--- START ---

/-- `|a_z(λ)| ≤ 2`. [cite: RieffelVandaele1977, Lemma 4.7 (proof)] -/
theorem norm_afun_le (z : ℂ) (l : ℝ) : ‖afun z l‖ ≤ 2 := norm_kfun_le _ _

/-- `a_z` is Borel measurable in `λ`. [folklore] -/
theorem measurable_afun (z : ℂ) : Measurable (afun z) := measurable_kfun_right _

/-- `a_z(λ)` is continuous in `z`. [folklore] -/
theorem continuous_afun_left (l : ℝ) : Continuous fun z => afun z l :=
  (continuous_kfun_left l).comp (by fun_prop)

/-- On the closed strip `|Re z| ≤ 1/2`: `a_z(λ) = λ e^{(z + 1/2) L(λ)}`. [cite: RieffelVandaele1977, Lemma 4.7 (proof)] -/
theorem afun_eq_of_abs_re_le {z : ℂ} (hz : |z.re| ≤ 1 / 2) (l : ℝ) :
    afun z l = (clamp02 l : ℂ) * Complex.exp ((z + 1 / 2) * modLog l) := by
  have hz' := abs_le.1 hz
  rw [afun, kfun_eq_khol (by rw [I_mul_add_half_im]; constructor <;> linarith), khol]
  congr 1
  congr 1
  ring_nf
  rw [I_sq]
  ring

/-- The `ε`-clamp of `λ` to `[ε, 2 − ε]`. [folklore] -/
def clampE (ε l : ℝ) : ℝ := max ε (min (2 - ε) l)

/-- `clampE ε λ ∈ [ε, 2 − ε]`. [folklore] -/
theorem clampE_mem {ε : ℝ} (hε1 : ε ≤ 1) (l : ℝ) : clampE ε l ∈ Icc ε (2 - ε) :=
  ⟨le_max_left _ _, max_le (by linarith) (min_le_left _ _)⟩

/-- The clamp is the identity on `[ε, 2 − ε]`. [folklore] -/
theorem clampE_of_mem {ε l : ℝ} (hl : l ∈ Icc ε (2 - ε)) : clampE ε l = l := by
  rw [clampE, min_eq_right hl.2, max_eq_right hl.1]

/-- The clamp is continuous. [folklore] -/
theorem continuous_clampE (ε : ℝ) : Continuous (clampE ε) := by unfold clampE; fun_prop

/-- `clampE ε λ ∈ (0, 2)`. [folklore] -/
theorem clampE_mem_Ioo {ε : ℝ} (hε : 0 < ε) (hε1 : ε ≤ 1) (l : ℝ) : clampE ε l ∈ Ioo (0 : ℝ) 2 :=
  ⟨hε.trans_le (clampE_mem hε1 l).1, by linarith [(clampE_mem hε1 l).2]⟩

/-- `clamp02 ∘ clampE ε = clampE ε`. [folklore] -/
theorem clamp02_clampE {ε : ℝ} (hε : 0 < ε) (hε1 : ε ≤ 1) (l : ℝ) : clamp02 (clampE ε l) = clampE ε l :=
  clamp02_of_mem ⟨(clampE_mem_Ioo hε hε1 l).1.le, (clampE_mem_Ioo hε hε1 l).2.le⟩

/-- A bound for `|L|` on `[ε, 2 − ε]`. [folklore] -/
def logBound (ε : ℝ) : ℝ := 2 * (|Real.log ε| + Real.log 2)

/-- `0 ≤ logBound ε`. [folklore] -/
theorem logBound_nonneg (ε : ℝ) : 0 ≤ logBound ε := by
  unfold logBound; positivity

/-- `|log c| ≤ |log ε| + log 2` for `c ∈ [ε, 2]`. [folklore] -/
theorem abs_log_le_of_mem {ε c : ℝ} (hε : 0 < ε) (hc : c ∈ Icc ε 2) :
    |Real.log c| ≤ |Real.log ε| + Real.log 2 := by
  have h1 : Real.log ε ≤ Real.log c := Real.log_le_log hε hc.1
  have h2 : Real.log c ≤ Real.log 2 := Real.log_le_log (hε.trans_le hc.1) hc.2
  have h3 : 0 < Real.log 2 := Real.log_pos one_lt_two
  rw [abs_le]
  constructor
  · linarith [neg_abs_le (Real.log ε)]
  · linarith [abs_nonneg (Real.log ε)]

/-- `|L(clampE ε λ)| ≤ logBound ε`. [folklore] -/
theorem abs_modLog_clampE_le {ε : ℝ} (hε : 0 < ε) (hε1 : ε ≤ 1) (l : ℝ) :
    |modLog (clampE ε l)| ≤ logBound ε := by
  have hc := clampE_mem hε1 l
  rw [modLog, clamp02_clampE hε hε1]
  have h1 := abs_log_le_of_mem hε (c := clampE ε l) ⟨hc.1, by linarith [hc.2]⟩
  have h2 := abs_log_le_of_mem hε (c := 2 - clampE ε l) ⟨by linarith [hc.2], by linarith [hc.1]⟩
  calc |Real.log (2 - clampE ε l) - Real.log (clampE ε l)|
      ≤ |Real.log (2 - clampE ε l)| + |Real.log (clampE ε l)| := abs_sub _ _
    _ ≤ logBound ε := by unfold logBound; linarith

/-- The regularised (entire in `z`) symbol `a^ε_z(λ) = c e^{(z + 1/2)L(c)}`, `c = clampE ε λ`.
[cite: RieffelVandaele1977, Lemma 4.7 (proof)] -/
def aholE (ε : ℝ) (z : ℂ) (l : ℝ) : ℂ :=
  (clampE ε l : ℂ) * Complex.exp ((z + 1 / 2) * modLog (clampE ε l))

/-- On the closed strip the regularised symbol is `a_z ∘ clampE ε`. [folklore] -/
theorem aholE_eq_afun {ε : ℝ} (hε : 0 < ε) (hε1 : ε ≤ 1) {z : ℂ} (hz : |z.re| ≤ 1 / 2) (l : ℝ) :
    aholE ε z l = afun z (clampE ε l) := by
  rw [afun_eq_of_abs_re_le hz, clamp02_clampE hε hε1, aholE]

/-- The regularised symbol is measurable in `λ`. [folklore] -/
theorem measurable_aholE (ε : ℝ) (z : ℂ) : Measurable (aholE ε z) := by
  unfold aholE
  have h1 : Measurable fun l => modLog (clampE ε l) := measurable_modLog.comp (continuous_clampE ε).measurable
  have h2 : Measurable fun l => (clampE ε l : ℂ) := Complex.measurable_ofReal.comp (continuous_clampE ε).measurable
  exact h2.mul (Complex.measurable_exp.comp (measurable_const.mul (Complex.measurable_ofReal.comp h1)))

/-- `|a^ε_z(λ)| ≤ 2 e^{|Re z + 1/2| logBound ε}`. [folklore] -/
theorem norm_aholE_le {ε : ℝ} (hε : 0 < ε) (hε1 : ε ≤ 1) (z : ℂ) (l : ℝ) :
    ‖aholE ε z l‖ ≤ 2 * Real.exp (|z.re + 1 / 2| * logBound ε) := by
  have hc := clampE_mem hε1 l
  rw [aholE, norm_mul, Complex.norm_real, Complex.norm_exp, Real.norm_eq_abs,
    abs_of_pos (hε.trans_le hc.1)]
  have hre : ((z + 1 / 2) * (modLog (clampE ε l) : ℂ)).re = (z.re + 1 / 2) * modLog (clampE ε l) := by
    simp [Complex.mul_re]
  rw [hre]
  have h1 : clampE ε l ≤ 2 := by linarith [hc.2]
  have h2 : Real.exp ((z.re + 1 / 2) * modLog (clampE ε l)) ≤ Real.exp (|z.re + 1 / 2| * logBound ε) := by
    rw [Real.exp_le_exp]
    calc (z.re + 1 / 2) * modLog (clampE ε l) ≤ |(z.re + 1 / 2) * modLog (clampE ε l)| := le_abs_self _
      _ = |z.re + 1 / 2| * |modLog (clampE ε l)| := abs_mul _ _
      _ ≤ |z.re + 1 / 2| * logBound ε :=
          mul_le_mul_of_nonneg_left (abs_modLog_clampE_le hε hε1 l) (abs_nonneg _)
  exact mul_le_mul h1 h2 (Real.exp_pos _).le zero_le_two

/-- On the closed strip, `|a^ε_z(λ)| ≤ 2`. [folklore] -/
theorem norm_aholE_le_two {ε : ℝ} (hε : 0 < ε) (hε1 : ε ≤ 1) {z : ℂ} (hz : |z.re| ≤ 1 / 2) (l : ℝ) :
    ‖aholE ε z l‖ ≤ 2 := by
  rw [aholE_eq_afun hε hε1 hz]
  exact norm_afun_le _ _

/-- The Taylor remainder of the regularised symbol. [folklore] -/
theorem aholE_add_sub_sub (ε : ℝ) (z h : ℂ) (l : ℝ) :
    aholE ε (z + h) l - aholE ε z l - h * (modLog (clampE ε l) * aholE ε z l) =
      aholE ε z l * (Complex.exp (h * modLog (clampE ε l)) - 1 - h * modLog (clampE ε l)) := by
  simp only [aholE]
  rw [show (z + h + 1 / 2) * (modLog (clampE ε l) : ℂ) =
      (z + 1 / 2) * modLog (clampE ε l) + h * modLog (clampE ε l) by ring, Complex.exp_add]
  ring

--- END ---

**REQUIRED ACTION:**
Everything from the first line above up to and including the line that contains "is continuous in" should be printed exactly; please print only that.

**OUTPUT OF THE TASK:**
/-- `|a_z(λ)| ≤ 2`. [cite: RieffelVandaele1977, Lemma 4.7 (proof)] -/
theorem norm_afun_le (z : ℂ) (l : ℝ) : ‖afun z l‖ ≤ 2 := norm_kfun_le _ _

/-- `a_z` is Borel measurable in `λ`. [folklore] -/
theorem measurable_afun (z : ℂ) : Measurable (afun z) := measurable_kfun_right _

/-- `a_z(λ)` is continuous in `z`. [folklore] -/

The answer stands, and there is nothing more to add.